Routines are what get me. I get ready for work, the gym, and going out almost always the same way. If something messes up my routine (like I am out of hair product or my floss is missing) it completely messes me up. I do not know how to go from point A to point C without point B first. Sometimes I just completely stop what I am doing. Normally I buy things in advance so I don’t have this problem.
Also, I have the hoarding mentality. I simply struggle to throw things away. I feel an overwhelming guilt when I have to throw something out. For God’s sake I save paper clips I find on the floor at work so they don’t get thrown out. My ex boyfriend got so fed up once with everything I had accumulated (and he was also fed up with my freaking out when he moved my stuff and I didn’t know where it was) that he bought be a huge bin to keep everything in. I have cried dealing with throwing things out. It’s hard for me. He used to see me at the store have an episode because I really wanted something and I couldn’t stop talking about it or researching it until I got it. I think that if something traumatic were to happen to me, I would probably break and became a full blown hoarder.
My basic fear is something terrible is going to happen to someone I love if I break my routine.
I don’t have rituals like other people. I dont have to turn the doorknob four times and tap the tv five times or whatever. Well, there are a couple things that I have to do an even amount of times or else my body feels lopsided.
Ok so now that you have a faint idea (there is much more but I want to keep this interesting and not drawn out) we can continue. This has caused me more grief than I have ever cared to admit. It does affect my every day life. Any wrench thrown into my routine completely messes me up. This who overtime jazz at Flagstar for example. It has broken my routine and has left me nerve racked, angry, and to tears over it. I can’t handle planning and moving my schedule around. All this obsessiveness leads to my compulsive behavior. I spent all day on Tuesday talking myself out of doing something compulsive like quitting my job. I was SO fucked up over it I couldnt concentrate on my work and I was making myself physically ill. Common sense SHOULD tell me that quitting my job is a stupid decision and not the right thing to do. But but my compulsiveness doesn’t seem to care.
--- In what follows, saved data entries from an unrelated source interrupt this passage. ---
import Summits.HodgeConjecture.HodgeConjecture.Theorems.F0P3cCMBorelIwahoriDatumU2Inst   -- ★ p850065 (LH4-p02): `exists_cmIwahoriDatum₂` — its bookkeeping clause `𝓘₂.K n = (K_{|α|^{n+1}} ∩ U′).comap E₂`
import Literature.NumberTheory.Automorphic.ValuedFieldValuativeRelBridge              -- ★ `v_le_iff_valuation_le` (`Valued.v` ↔ `ValuativeRel.valuation`)
import HarnessLib

/-!
# F0 · P3c · line LH6 «StCharTS» — road (D), «HK2-OF-INST★»: every level of the instantiated `U(Φ₂)(L⁺_v)` Iwahori datum is `|α|_w^{n′+1}`-close to `1` in the
# one-place model — the `hr ∕ hK₂` inputs of ★ p850120 `hfHon_fH0` («HFHON-OF-FH0») at the SAME level `n′` the head picks (no extra depth needed)

Cell `pub/hodgecm-mathlib`, crux H413 = `stmt-HodgeConjecture-24833` (lane `--supports … --as helper`), route HCCMUnconditional; seat A-p16 (g34), «HEAD-DRAFT-A» co-pilot of the
road (D) owner LH6-p04 (g3) (integration note (ii) 2026-09-02T07:36Z, resolved here: the bookkeeping clause of ★ p850065 already pins the level sets, so ★ p850120's `hK₂` holds at
every `n′` with `r := |α|_w^{n′+1} < 1`).  THEOREMS ONLY (no definition, no instance, no notation, no named fact, no `sorry`); ★-only imports.  HONEST LABEL: HC_CM is proved only
modulo the 7 printed citations (2 remaining: hLiu418 = stmt-HodgeConjecture-24832, h413 = stmt-HodgeConjecture-24833) until rung 0 closes; count-neutral plumbing of road (D).

THE MATHEMATICS.  ★ `exists_cmIwahoriDatum₂` records `𝓘₂.K n = ((congruenceGL 2 (|α|_w^{n+1})).comap U′.subtype).comap E₂` (ValuativeRel valuation); membership in the principal
congruence subgroup bounds the valuations of the entries of `g − 1` (★ `mem_congruenceGL_iff`, the `ValBound` conjunct), and ★ `v_le_iff_valuation_le` converts to `Valued.v`.
[Casselman1995, Prop. 1.4.4; Rogawski1990, §12.7 L. 12.7.3 (proof) p. 195]

## References
* [Casselman1995] W. Casselman, *Introduction to the theory of admissible representations of 𝔭-adic reductive groups* (1995 notes), §1.4, Prop. 1.4.4 p. 14.
* [Rogawski1990] J. D. Rogawski, *Automorphic Representations of Unitary Groups in Three Variables*, Ann. of Math. Stud. 123 (1990): §4.3 (4.3.1) p. 43; §12.7 Lemma 12.7.3
  (proof) p. 195.
-/

set_option autoImplicit false
-- the mandated namespace has the single-problem summit's repeated segment (`HodgeConjecture.HodgeConjecture`)
set_option linter.dupNamespace false

noncomputable section

open NumberField IsDedekindDomain
open scoped Matrix MatrixGroups WithZero
open ValuativeRel
open Literature.NumberTheory Literature.NumberTheory.Automorphic Literature.NumberTheory.Automorphic.UnitaryGroup
open Literature.NumberTheory.GaloisRepresentations
open Summit.HodgeConjecture.HodgeConjecture.Cruxes.H413.F0P3cCMLocalNonsplitBorelTransportU2

namespace Summit.HodgeConjecture.HodgeConjecture.Cruxes.H413.F0P3cStCharTSHLevelSmall

variable (L : Type) [Field L] [NumberField L] [IsCMField L] (v : HeightOneSpectrum (𝓞 ↥(maximalRealSubfield L)))
  (w : PlacesOver L v) (hw : IsCMField.complexConj L • w.1 = w.1)

/-- **«HK2-OF-INST★» — the levels of the instantiated H-datum are `|α|_w^{n′+1}`-close to `1`**: from the bookkeeping clause of ★ p850065 `exists_cmIwahoriDatum₂` (text VERBATIM as
`hK`), for EVERY `n′`, every `k ∈ 𝓘₂.K n′` and all `i j`: `|(E₂ k)ᵢⱼ − δᵢⱼ|_w ≤ |α|_w^{n′+1}` — the `hK₂` hypothesis of ★ p850120 `hfHon_fH0` with `r := Valued.v α ^ (n′ + 1)`
(★ `mem_congruenceGL_iff`, ★ `v_le_iff_valuation_le`). [cite: Casselman1995, Prop. 1.4.4 p. 14] [cite: Rogawski1990, §12.7 L. 12.7.3 (proof) p. 195] -/
theorem forall_level_valued_sub_one_le {α : w.1.adicCompletion L} (𝓘₂ : (cmBorelTriple L 2 v).IwahoriDatum)
    (hK : ∀ n, 𝓘₂.K n = ((congruenceGL 2 (valuation (w.1.adicCompletion L) α ^ (n + 1))).comap
          (unitaryGroupOfForm (galAdicCompletionMap (L := L) (IsCMField.complexConj L) hw)
            (placeForm (Matrix.of fun i j : Fin 2 => if i.val + j.val + 1 = 2 then (1 : L) else 0) w.1)).subtype).comap
        (localNonsplitEquiv (IsCMField.complexConj L) (Matrix.of fun i j : Fin 2 => if i.val + j.val + 1 = 2 then (1 : L) else 0)
            (IsCMField.complexConj_ne_one L) w hw :
          «local» L (IsCMField.complexConj L) 2 (Matrix.of fun i j : Fin 2 => if i.val + j.val + 1 = 2 then (1 : L) else 0) v →*
            ↥(unitaryGroupOfForm (galAdicCompletionMap (L := L) (IsCMField.complexConj L) hw)
              (placeForm (Matrix.of fun i j : Fin 2 => if i.val + j.val + 1 = 2 then (1 : L) else 0) w.1))))
    (n' : ℕ) :
    ∀ k ∈ 𝓘₂.K n', ∀ i j, Valued.v ((((localNonsplitEquiv (IsCMField.complexConj L) (Matrix.of fun i j : Fin 2 => if i.val + j.val + 1 = 2 then (1 : L) else 0)
        (IsCMField.complexConj_ne_one L) w hw k :
        ↥(unitaryGroupOfForm (galAdicCompletionMap (L := L) (IsCMField.complexConj L) hw) (placeForm (Matrix.of fun i j : Fin 2 => if i.val + j.val + 1 = 2 then (1 : L) else 0) w.1))) :
        GL (Fin 2) (w.1.adicCompletion L)) : Matrix (Fin 2) (Fin 2) (w.1.adicCompletion L)) i j - (1 : Matrix (Fin 2) (Fin 2) (w.1.adicCompletion L)) i j) ≤
      Valued.v α ^ (n' + 1) := by
  intro k hk i j
  rw [hK n'] at hk
  have h := ((mem_congruenceGL_iff.1 (Subgroup.mem_comap.1 (Subgroup.mem_comap.1 hk))).2.1 i j)
  rw [Matrix.sub_apply, ← map_pow] at h
  rw [← map_pow]
  exact (v_le_iff_valuation_le _ _).2 h

omit [IsCMField L] in
/-- The radius `|α|_w^{n′+1}` is `< 1` for `|α|_w < 1` — the `hr` input of ★ p850120 `hfHon_fH0`. [cite: Casselman1995, Prop. 1.4.4 p. 14] -/
theorem valued_pow_succ_lt_one {α : w.1.adicCompletion L} (hα1 : Valued.v α < 1) (n' : ℕ) : Valued.v α ^ (n' + 1) < 1 :=
  pow_lt_one₀ zero_le hα1 (Nat.succ_ne_zero n')

end Summit.HodgeConjecture.HodgeConjecture.Cruxes.H413.F0P3cStCharTSHLevelSmall

end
This disorder affects me in every aspect of my life. Financially to socially. I have splurged more times that I ever should have because I can not control my compulsion. Sometimes the real reason I don’t go out is because I can’t. It was already in my brain that I am staying home, so when people call me or text me to go out, I don’t because it breaks the plan I had. I physically can not go anywhere at that point.
Every since I became truly self aware, it has helped me work on this. I force myself to throw things out even when it is hard because I know that if I don’t I will accrue a massive mess. I also force myself (I have only done it twice so far) to take different routes to places. I know the things I have to do to help me work past this or at least live with this. I just wish it didn’t make me have neurotic moments. If I decide on something. my mind is set and no one can tell me otherwise. Again, I am getting better at it but it is definitely a work in progress.
I do want to say that it isn’t entirely bad. It drives me to do things and meets goals for myself. I want to finish school and be successful, and I have the drive to do the work that it takes to get it. I haven’t even allowed myself any other options. Even when I am exhausted and worn out, I do what have to do because my brain is hooked on the idea. So there are some pros to it. The cons still outweigh them them. That basic dreadful fear sucks to have looming over your life.
So my goal is to definitely work on this.